🤖 AI Summary
This work addresses the mismatch between the responsiveness required for low-latency edge inference and the update delays inherent in remote high-performance computing (HPC)-driven high-fidelity simulations. To bridge this gap, the authors propose the RBF architecture, which deploys lightweight proxy models at the edge for real-time inference while asynchronously integrating high-accuracy models generated by HPC systems, thereby decoupling inference from training. Innovatively, HPC computation is leveraged for model accuracy enhancement rather than system utilization optimization, enabling heterogeneous collaboration across edge devices, 5G networks, cloud infrastructure, and HPC resources, as well as plug-and-play deployment of proxy models. Evaluated in a digital agriculture scenario, the approach consistently delivers low-latency inference and progressively improves prediction accuracy despite irregular and delayed model updates.
📝 Abstract
Emerging cyber-physical systems increasingly require low-latency inference from streaming sensor data while maintaining models that reflect complex and evolving physical processes. In many domains, however, model updates depend on high-fidelity simulations and training executed on remote high-performance computing (HPC) systems under batch scheduling. This creates a fundamental mismatch between the responsiveness required at the edge and the cost, throughput, and availability of simulation-driven model updates.

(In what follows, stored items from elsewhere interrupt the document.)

import Summits.PneNP.PneNP.Theorems.SzkEntropyPeaWorstToAvgDualModeCompileAdviceElimMachineA

/-!
# Route SzkEntropy, crux `PeaWorstToAvg` (stmt-PneNP-10777), line `dual-mode-compile`, stub `stub_adviceElim`:
# the bricks of the uniform scheme (III): error counts, selection of the first passing candidate, the scheme

Support file (6) for the stub `stub_adviceElim` (advice elimination by labelled self-testing): the last part
of the uniform scheme `U` as a total `FP` string function, and `U` itself as a `RandAlg` with an HONEST
POLYNOMIAL coin budget.  On `x = ⟨⟨e, R⟩, 1ᶜ⟩`:

* `errSumF` — the empirical error count `bin (errCount c R)` of candidate `c` (the counted sum `sumF` of the
  error bits `errPieceZ`); `passF` — the pass bit `[errCount c R ≤ τ]`; `predF` — the candidate's vote on the
  padded input query over the output block; `candF` — the record `[pass, vote]`;
* `firstOp`, `foldAcc_firstOp` — the fold keeping the record of the FIRST passing candidate (model:
  `List.find?`), `outBitF` — **the answer bit** `[out (pm n m) y R]` of `…AdviceElimExperiment.lean`
  (`outBitF_apply`, `outBitF_mem_FP`);
* **`uScheme mp S A`** — the uniform scheme: run `out`, coin budget the polynomial `MParams.coins`;
  `uScheme_isPolyTime`, `uScheme_coinLen`, and `uScheme_pr_eq` — its error probability on `(y, 1ⁿ, 1ᵐ)` is
  the counting probability of `{R | out(y; R) ≠ label}` over the coins actually read.

References: S. Arora, B. Barak (2009), §1.3, Thm. 7.10; A. Bogdanov, L. Trevisan (2006), Def. 2.12–2.13;
R. Impagliazzo, A. Wigderson, JCSS 63 (2001), Lemma 14 ("output the first that passes").
-/

noncomputable section

open _root_.Computability
open Literature.Computability.Complexity Literature.Computability.Complexity.Brick
open Literature.Computability.Complexity.Plumb Literature.Computability.Complexity.HashBricks
open Literature.Computability.MetaComplexity
open Finset Polynomial

namespace Summit.PneNP.PneNP.Cruxes.PeaWorstToAvg.DualModeCompile

set_option linter.dupNamespace false -- `Summit.PneNP.PneNP.…`: summit = sub-problem name (D-0017 single-conjunct layout)

namespace AdviceElim

variable (mp : MParams) (S : Bool → RandAlg ℕ (List Bool)) (A : RandAlg (List Bool × ℕ × ℕ) Bool)

/-! ### On `x = ⟨⟨e, R⟩, 1ᶜ⟩`: the error count, the pass bit, the prediction -/

/-- `x ↦ e`. [folklore] -/
def eX : List Bool → List Bool := fstF ∘ fstF

/-- `x ↦ R`. [folklore] -/
def rX : List Bool → List Bool := sndF ∘ fstF

/-- **The empirical error count** `bin (errCount c R)` of candidate `c`: the counted sum of its error bits on
its `N` sample blocks. [ImpagliazzoWigderson2001, Lemma 14 (proof)] -/
def errSumF : List Bool → List Bool := sumF (errPieceZ mp S A) (NU mp ∘ eX) mp.Np

/-- **The pass bit** `[errCount c R ≤ τ]`. [ImpagliazzoWigderson2001, Lemma 14 (proof)] -/
def passF : List Bool → List Bool := notFn (ltFn ∘ fanoutFn (lenBinF ∘ τU mp ∘ eX) (errSumF mp S A))

/-- `x ↦` the output block `outZ`. [folklore] -/
def outZX : List Bool → List Bool := takeFn ∘ fanoutFn (kPU mp ∘ eX) (dropFn ∘ fanoutFn (testLenU mp ∘ eX) rX)

/-- `x ↦ ⟨padded input query, ⟨1ᶜ, ⟨1ᵏ, output block⟩⟩⟩`, the argument of `majF`. [folklore] -/
def predArgX : List Bool → List Bool :=
  fanoutFn (qOfF mp ∘ fanoutFn (fstF ∘ eX) eX) (fanoutFn sndF (fanoutFn (kU mp ∘ eX) (outZX mp)))

/-- **The prediction** of candidate `c`: its majority vote on the padded input query over the output block.
[BogdanovTrevisan2006, Def. 2.12] -/
def predF : List Bool → List Bool := majF A ∘ predArgX mp

/-- **The candidate record** `[pass bit, prediction]`. [folklore] -/
def candF : List Bool → List Bool := fun x => passF mp S A x ++ predF mp A x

We present RBF (Reverse Backfill), a hybrid edge-HPC learning and inference architecture that integrates low-latency edge inference with asynchronous, simulation-driven model improvement. RBF targets simulation-bounded settings in which model updates are constrained by simulation throughput and HPC scheduling delays, and reinterprets HPC backfilling by using opportunistic computation to improve model accuracy rather than system utilization. RBF decouples inference from simulation and training by deploying lightweight surrogate models at the edge while incorporating improved models asynchronously as they become available. The architecture supports pluggable surrogate models and orchestrates computation across heterogeneous infrastructure spanning edge devices, private 5G, cloud, and HPC resources.
We instantiate RBF using a real-world digital agriculture deployment that couples edge sensing with computational fluid dynamics (CFD) simulations to infer airflow patterns in a large agricultural screenhouse. Our evaluation characterizes end-to-end system behavior under realistic constraints, quantifying simulation latency, training cost, inference throughput, and the impact of delayed model updates on prediction accuracy. Results demonstrate that RBF enables continuous, low-latency inference while improving model fidelity over time despite delayed and irregular model updates.